import Mathlib
import Summits.NavierStokesRegularity.NavierStokesRegularity.Theorems.EulerZoomLiouvillePowerGaugeEulerLiouvilleSelfSimilarEndpointMember
import Summits.NavierStokesRegularity.NavierStokesRegularity.Theorems.EulerZoomLiouvillePowerGaugeEulerLiouvilleSelfSimilarEndpointProfilePoisson
import Summits.NavierStokesRegularity.NavierStokesRegularity.Theorems.EulerZoomLiouvillePowerGaugeEulerLiouvilleSelfSimilarEndpointPressureIdentification
import HarnessLib

/-!
# Rung C1 of the crux `EulerZoomLiouville.PowerGaugeEulerLiouville` at the endpoint `ρ = 1/2`:
# the power-spread stratum with the Riesz representation DERIVED from the class

Route №10 `EulerZoomLiouville` (NavierStokesRegularity), crux E = stmt-NavierStokesRegularity-19832,
rung C1 at the energy-conserving endpoint.  `…SelfSimilarEndpointMember` excluded exactly
self-similar members with Chae–Shvydkoy's power spread ASSUMING that the pressure profile is the
(scale-wise) Riesz pressure of the velocity profile — Chae–Shvydkoy's standing assumption "the
pressure `q` given by (2.3)".  In Seregin's class this is a THEOREM: the profile solves the weak
Poisson equation (`profile_pressure_poisson`), the `D`-gauge makes `∫_{B_L} |P|` grow like
`L^{5/3}`, the sublinear bound makes `∫_{B_L} |V|³` grow like `L^{1−δ}`, and the identification
`pressure_ae_eq_scaleQ_of_poisson` applies.  Hence:

* `selfSimilar_half_false_of_powerSpread'` — an exactly self-similar member of E's class at
  `ρ = 1/2` whose profile has the power spread `c₀|y|^{−(4−δ')} ≤ ‖V(y)‖ ≤ C_up|y|^{1−δ}` a.e. far
  out does not exist: EXACTLY Chae–Shvydkoy's Thm 3.1 hypotheses (minus `C¹_loc`, minus the
  explicit pressure formula), inside the suitable weak class;
* `selfSimilar_half_ae_eq_zero_of_powerSpread'` — the `Sig.rungC1_selfSimilar`-shaped form.

WHAT THIS IS NOT: not NS, not E, not rung C1 — the endpoint without a LOWER power bound stays the
open Chae–Shvydkoy endpoint.
-/

noncomputable section
/-- **U₁ AT `288882w1` BY THE INERT-CARRIER (Shimura-curve) ROAD, TU|inert** — `MissingUpperBoundAt W 3` at `W = E` from rhp-p2 g10's instrument
p657297 (two carriers, Papikian–Rabinoff (DEG)) through the §0 door `leafRankOneUpper_three_of_twoCarriers_of_sqrtField` of part one.  PRINTED: `hGZK hmod hnf hJL hCO hHK`.  KERNEL: `Addv ∧ SubGss` at `3`;
`2`, `11` split (nodal roots `0`, `2`); every prime of `Δ_min` enumerated (`krausList_288882w1`) for `hothers` and `hshape` (`c = 1` off `Δ_min`, Kodaira–Néron at the
multiplicative primes, Tate certificates at the additive primes `[3]`); the congruences making `2`, `11` inert and the other `ℓ ∣ N` split in `ℚ(√-251)`; the twist
identity `Cd • E^{(-251)} = Wd`, `Cd = [1, -63, 1/2, 0]`, with `Wd` Kraus-minimal.  DISPLAYED: `hN`, `hr`, `Dt`/`hc` (`3 ∤ c(Dt)`), `hLt` (`L(E^{(-251)},1) ≠ 0`), `hqd`/`hvd`
(`#Ш(Wd)_an = 4`).  NO ¬CM / S2 / Σ / L₀.  Per curve; U₁ (26022) stays OPEN class-wide; `BSDp W 3` follows by `bsdp_three_of_upper_of_shaAn_unit`; BSD is NOT proved by this.
[cite: JetchevSkinnerWan2017, §7.4.2 (p. 31)] [cite: PastenShimura2024, Prop. 6.13, Lemma 6.18] [cite: SilvermanAEC2009, VII.5 Prop. 5.1] [cite: Cremona2006, Table 1 (Cremona label 288882w1)] -/
theorem u1_at_288882w1
    (hGZK : rank_eq_analyticRank_of_analyticRank_le_one) (hmod : hasEntireLFunction_rat)
    (hnf : exists_isNewformOf) (hJL : nonempty_shimuraParametrizationData)
    (hCO : PastenShimura2024_componentOrders)
    (hHK : shimuraCurve_heegnerPoint_grossZagier_kolyvagin)
    {W : WeierstrassCurve ℚ} [W.IsElliptic] [W.IsGloballyMinimal] (hWeq : W = (⟨1, -1, 1, -364304, 84724723⟩ : WeierstrassCurve ℚ))
    (hN : W.conductorNorm ℤ = 288882) [NeZero (W.conductorNorm ℤ)] (hr : W.analyticRank = 1)
    (Dt : ModularParametrizationData W (W.conductorNorm ℤ)) (hc : ¬ (3 : ℤ) ∣ Dt.c)
    (hLt : (W.quadraticTwist (((-251 : ℤ) : ℚ))).entireLFunction 1 ≠ 0)
    {qd : ℚ} (hqd : haveI := isElliptic_sWd288882w1; shaAn (⟨1, -1, 0, -22951496616, -1338327370618048⟩ : WeierstrassCurve ℚ) = (qd : ℂ))
    (hvd : padicValRat 3 qd ≤ 0) :
    MissingUpperBoundAt W 3 := by
  subst hWeq
  haveI := isElliptic_sWd288882w1; haveI := isGloballyMinimal_sWd288882w1
  have hI : integralModelInt (⟨1, -1, 1, -364304, 84724723⟩ : WeierstrassCurve ℚ) = (⟨1, -1, 1, -364304, 84724723⟩ : WeierstrassCurve ℤ) :=
    integralModelInt_eq_of_map_eq _ (map_mk_int 1 (-1) 1 (-364304) 84724723)
  have hGS := subGss_three_288882w1 (W := (⟨1, -1, 1, -364304, 84724723⟩ : WeierstrassCurve ℚ)) rfl
  have hs₁ : haveI : Fact (Nat.Prime 2) := ⟨by norm_num⟩; (⟨1, -1, 1, -364304, 84724723⟩ : WeierstrassCurve ℚ).HasSplitMultiplicativeReductionAtPrime 2 := by
    refine IntModel.hasSplitMultiplicativeReductionAtPrime_of_intModel_of_root (hp := ⟨by norm_num⟩) hI 2 (by rw [Δ_eq_288882w1]; norm_num) (by rw [c₄_eq_288882w1]; norm_num) ⟨0, ?_⟩
    simp only [WeierstrassCurve.c₄, WeierstrassCurve.b₂, WeierstrassCurve.b₄, WeierstrassCurve.b₆]; push_cast; decide
  have hs₂ : haveI : Fact (Nat.Prime 11) := ⟨by norm_num⟩; (⟨1, -1, 1, -364304, 84724723⟩ : WeierstrassCurve ℚ).HasSplitMultiplicativeReductionAtPrime 11 := by
    refine IntModel.hasSplitMultiplicativeReductionAtPrime_of_intModel_of_root (hp := ⟨by norm_num⟩) hI 11 (by rw [Δ_eq_288882w1]; norm_num) (by rw [c₄_eq_288882w1]; norm_num) ⟨2, ?_⟩
    simp only [WeierstrassCurve.c₄, WeierstrassCurve.b₂, WeierstrassCurve.b₄, WeierstrassCurve.b₆]; push_cast; decide
  haveI : Fact ((-251 : ℤ) < 0) := ⟨by norm_num⟩; haveI : Fact (Nat.Prime 2) := ⟨by norm_num⟩; haveI : Fact (Nat.Prime 11) := ⟨by norm_num⟩
  have hothers : ∀ (ℓ : ℕ) [Fact ℓ.Prime], ℓ ≠ 2 → ℓ ≠ 11 → (⟨1, -1, 1, -364304, 84724723⟩ : WeierstrassCurve ℚ).HasSplitMultiplicativeReductionAtPrime ℓ →
      ¬ 3 ∣ padicValInt ℓ (⟨1, -1, 1, -364304, 84724723⟩ : WeierstrassCurve ℚ).minimalDiscriminantInt := by
    intro ℓ hℓF hne₁ hne₂ hs
    have hd := dvd_minimalDiscriminantInt_of_mult _ ℓ hs.hasMultiplicativeReductionAtPrime
    rw [IntModel.minimalDiscriminantInt_eq hI, Δ_eq_288882w1] at hd
    have hmem := mem_of_prime_dvd_of_prodPow_eq _ krausList_288882w1 hℓF.out hd
    simp only [List.map_cons, List.map_nil, List.mem_cons, List.not_mem_nil, or_false] at hmem
    rcases hmem with rfl | rfl | rfl | rfl
    · exact absurd rfl hne₁
    · exact absurd hs.hasMultiplicativeReductionAtPrime (X9.PrintCert.not_hasMultiplicativeReductionAtPrime_of_dvd_of_dvd hI 3 (by rw [Δ_eq_288882w1]; norm_num) (by rw [c₄_eq_288882w1]; norm_num))
    · exact absurd rfl hne₂
    · rw [IntModel.minimalDiscriminantInt_eq hI, Δ_eq_288882w1, IntModel.padicValInt_eq_of_dvd_of_not_dvd 1459 (e := 1) (by norm_num) (by norm_num)]
      decide
  have hshape : ∀ (q : ℕ) [Fact q.Prime], 3 ∣ ((⟨1, -1, 1, -364304, 84724723⟩ : WeierstrassCurve ℚ).baseChange ℚ_[q]).localTamagawaNumber ℤ_[q] →
      (⟨1, -1, 1, -364304, 84724723⟩ : WeierstrassCurve ℚ).HasSplitMultiplicativeReductionAtPrime q := by
    intro q hqF h3
    by_cases hd : (q : ℤ) ∣ minimalDiscriminantInt (⟨1, -1, 1, -364304, 84724723⟩ : WeierstrassCurve ℚ)
    swap
    · exact absurd h3 (not_three_dvd_localTamagawaNumber_of_not_dvd _ q hd)
    rw [IntModel.minimalDiscriminantInt_eq hI, Δ_eq_288882w1] at hd
    have hmem := mem_of_prime_dvd_of_prodPow_eq _ krausList_288882w1 hqF.out hd
    simp only [List.map_cons, List.map_nil, List.mem_cons, List.not_mem_nil, or_false] at hmem
    rcases hmem with rfl | rfl | rfl | rfl
    · exact hs₁
    · have hc3 : ((⟨1, -1, 1, -364304, 84724723⟩ : WeierstrassCurve ℚ).baseChange ℚ_[3]).localTamagawaNumber ℤ_[3] = 2 := -- additive `3` (I0*): Tate certificate
        (IntModelTam.localTamagawaNumber_padic_eq_of_intModel_of_tamZ hI 3 (F := ⟨3, 9, 1, 1, 8, 6, 0, 1⟩) rfl (by decide +kernel)).trans (by decide)
      rw [hc3] at h3; exact absurd h3 (by decide)
    · exact hs₂
    · exact (Koly.split_and_three_dvd_of_mult_of_three_dvd_localTamagawaNumber _ 1459 (IntModel.hasMultiplicativeReductionAtPrime_of_intModel hI 1459 (by rw [Δ_eq_288882w1]; norm_num) (by rw [c₄_eq_288882w1]; norm_num)) h3).1
  have hjac : ∀ ℓ : ℕ, ℓ.Prime → ℓ ∣ (⟨1, -1, 1, -364304, 84724723⟩ : WeierstrassCurve ℚ).conductorNorm ℤ → ℓ ≠ 2 → ℓ ≠ 11 → ℓ ≠ 2 →
      jacobiSym (-251) ℓ = 1 := by
    intro ℓ hℓ hℓN hne₁ hne₂ hℓ2
    rw [hN] at hℓN
    have hmem : ℓ ∈ Nat.primeFactors 288882 := Nat.mem_primeFactors.mpr ⟨hℓ, hℓN, by norm_num⟩
    rw [show Nat.primeFactors 288882 = {2, 3, 11, 1459} by decide +kernel] at hmem
    simp only [Finset.mem_insert, Finset.mem_singleton] at hmem
    rcases hmem with rfl | rfl | rfl | rfl
    · exact absurd rfl hne₁
    · norm_num [jacobiSym.mod_left]
    · exact absurd rfl hne₂
    · norm_num [jacobiSym.mod_left]
  have hWd : (⟨1, (-63 : ℚ), ((1:ℚ)/2), (0 : ℚ)⟩ : VariableChange ℚ) • (⟨1, -1, 1, -364304, 84724723⟩ : WeierstrassCurve ℚ).quadraticTwist (((-251 : ℤ) : ℚ)) =
      (⟨1, -1, 0, -22951496616, -1338327370618048⟩ : WeierstrassCurve ℚ) := by
    push_cast; ext <;> simp [WeierstrassCurve.variableChange_a₁, WeierstrassCurve.variableChange_a₂,
      WeierstrassCurve.variableChange_a₃, WeierstrassCurve.variableChange_a₄, WeierstrassCurve.variableChange_a₆,
      WeierstrassCurve.quadraticTwist, WeierstrassCurve.b₂, WeierstrassCurve.b₄, WeierstrassCurve.b₆] <;> norm_num
  exact leafRankOneUpper_three_of_twoCarriers_of_sqrtField hGZK hmod hnf hJL hCO hHK _ hGS.1 hGS.2 hr rfl Dt hc
    (q₁ := 2) (q₂ := 11) (by decide) hs₁ hs₂ hothers (by decide) (by decide) hshape
    (-251) (by norm_num)
    (by rw [show (-251 : ℤ).natAbs = 251 by rfl, Nat.squarefree_iff_nodup_primeFactorsList (by norm_num)]; simp)
    (Or.inl ⟨rfl, by norm_num⟩) (by norm_num) (by norm_num [jacobiSym.mod_left]) (by norm_num) hjac
    (fun _ h ↦ absurd rfl h) hLt _ _ hWd hqd hvd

Description of the task: Using the entries above, give back exactly the line containing "have hs₁ : haveI", the line containing "have hs₂ : haveI", and every line between them, and nothing else.

Answer space:
  have hs₁ : haveI : Fact (Nat.Prime 2) := ⟨by norm_num⟩; (⟨1, -1, 1, -364304, 84724723⟩ : WeierstrassCurve ℚ).HasSplitMultiplicativeReductionAtPrime 2 := by
    refine IntModel.hasSplitMultiplicativeReductionAtPrime_of_intModel_of_root (hp := ⟨by norm_num⟩) hI 2 (by rw [Δ_eq_288882w1]; norm_num) (by rw [c₄_eq_288882w1]; norm_num) ⟨0, ?_⟩
    simp only [WeierstrassCurve.c₄, WeierstrassCurve.b₂, WeierstrassCurve.b₄, WeierstrassCurve.b₆]; push_cast; decide
  have hs₂ : haveI : Fact (Nat.Prime 11) := ⟨by norm_num⟩; (⟨1, -1, 1, -364304, 84724723⟩ : WeierstrassCurve ℚ).HasSplitMultiplicativeReductionAtPrime 11 := by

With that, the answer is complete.